Like many Midwesterners, my family has a long tradition of vacationing “up north.” Though my drive from St. Louis might be slightly longer than most, spending the summer months on the lakes of Northern Michigan remains one of my favorite memories growing up.

A summer wouldn’t be complete until we finished our annual hike over Sleeping Bear Dunes to swim in Lake Michigan. Sleeping Bear Dunes National Lakeshore is one of the most popular tourist attractions in the area. Featuring 65 miles of Lake Michigan shoreline, the park was named the Most Beautiful Place in America by ABC’s Good Morning America in 2011. The lakeshore, located near Empire and Glen Arbor, Mich. is open year round and features camping, swimming, hiking, cycling and cross-country skiing.

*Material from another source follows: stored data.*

import Summits.QuantumFields.BalabanUV.Beta.GAN24.SymContactBorderPairEntryBound
import Summits.QuantumFields.BalabanUV.Beta.GAN24.CombBornBorderContactPairCount
import Summits.QuantumFields.BalabanUV.Beta.GAN24.BornBorderContactPairLineage

/-!
# `BalabanUV.Beta.GAN24.CombBornBorderContactPairLineage` — row G-an2-4 ∕ (CONV-C), TRANSFER-III, the (III′) S-slot (b), born-V contact PAIR `hPcV` of road-P2 M.104: **THE
# WEIGHTED CONTACT PAIR OF ONE (III′) V LINEAGE** (`d = 3`) — leaf-03 g56's (E) `BornBorderContactPairLineage.abs_weight_mul_contact_v_pair_le_three` with ABSTRACT legs `T, T′`
# (envelopes), their pure-gauge families (`hTB, hTBp`), the three `(n+1)`-staircases `(hψ,hG), (hψq,hGq), (hψΔ,hGΔ)` as HYPOTHESES with gauge letters `A·C₁·u`, `A·c_Δ·u`
# (the OWNER's `CombContactGaugeStaircaseMergedPair` supplies them for the conjugated chains), the table an1's symmetrised border `cVH • symVhSAt ρ_t` through the OWNER's
# (16) `SymContactBorderPairEntryBound`, the count `CombBornBorderContactPairCount.weighted_comb_pair_le_of_cells` (OWNER `b2b-balaban-gan24-p1` gen 55; `HCV-DESIGN-g55.md` §2)

NOT IN PRINT — OUR PROOF ATTEMPT ([folklore] bookkeeping; the (E) proof token for token minus its gauge plumbing; every analytic input a HYPOTHESIS with explicit constants —
`CombBornBorderContactPairBound` discharges them).  0 `def`, 0 cited fact, 0 `def … : Prop`, 0 sorry; NO estimate of Bałaban's.
HONEST FRAMING (cell contract, verbatim): «discharging `BetaPertH` makes Bałaban's UV stability UNCONDITIONAL — a real constructive-QFT result; it is NOT the continuum limit
and NOT the Clay problem.»  HONEST DEPENDENCY (verbatim): «continuum YM on T⁴ ⇐ BetaPertH ∧ nine spine estimates (0/9 proved); BetaPertH ⇐ (D1) ∧ (D4) ∧ CAP+tail; G-an2-4
gates asym, D1 and NE2/3/4.»  Discharges nothing; NEVER «G-an2-4 closed» as (CONV-C); NOT D1, NOT BetaPertH, NOT continuum, NOT Clay.  2026-08-28; no existing file touched.
-/

noncomputable section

On Monday, the state’s Transportation Department received a $100,000 grant from the federal government to continue the expansion of the Sleeping Bear Heritage Trail, a 27-mile, non-motorized trail through the lakeshore. This follows a $1.62 million grant the project was awarded in August of last year. The grant will go toward the $10 million total price tag for the trail, with approximately $5 million coming from local fundraising and $5 million from federal grants. The first four-mile section of the trail opened in June, and construction on the next four miles is scheduled to start this year.

Over the last several years, these federal funds have become increasingly scarce. Near the end of his second term, President George W. Bush imposed a plan to drastically increase national park funding and attack the massive amounts of backlog that had piled up. That plan was frozen shortly into Obama’s presidency in the face of the economic crisis. In a Washington Post article from August 2012, Thomas Kiernan, president of the National Parks Conservation Association claimed, “It’s clear that inadequate federal funding is the number one threat to the future of the national parks … we’re at a crossroads of historic importance here.”

The Obama administration’s 2013 budget includes an overall increase in funds for national parks, but still requires that 218 full-time employees be cut. Advocates claim that this budget continues the “bare minimum” approach that has resulted in $11 billion of backlog funding required for park improvements. During this same period, park attendance has continued to increase at a steady rate, earning $12 billion in 2010. Experts are predicting a significant jump in park attendance as they approach the 100-year anniversary of the National Park Service in 2016.

When the federal funds fall short, alleviation for the parks woes often fall back on ‘Friends of … ’ organizations. With assistance from the Sleeping Bear Heritage Trail organization, the Friends of Sleeping Bear Dunes group has held numerous fundraisers to support the project. Though other national parks have similar groups as the dunes, many are not able to cover the lack of funds from the federal government. Organized under the National Park Foundation, these groups raise $150 million annually from private and corporate donations. Impressive, but that’s still only a small part of the system’s $2.6-billion budget.

While alternative energy and increasing miles-per-gallon ratings are grabbing environmental headlines, our parks continue to deteriorate because of insufficient funds. More proactive groups, such as the dunes organizations, are able to continue to improve their facilities, but many others are facing significant neglect. The federal government has an obligation to maintain these parks, and make them accessible to the public. The Heritage Trail project is just one small example of how a reasonable amount of federal funds coupled with private and corporate donations can go a long way.

The United States’ National Park program has a long history of providing citizens with an opportunity to explore and experience nature. It is through this program that we can effectively teach the next generation about the importance of conservation and protecting our environment. The federal government, with the help of the private sector, needs to recommit itself to maintaining our national parks. With added support, we can return these parks to their natural greatness, making them true monuments to America’s beauty and the generosity of her citizens.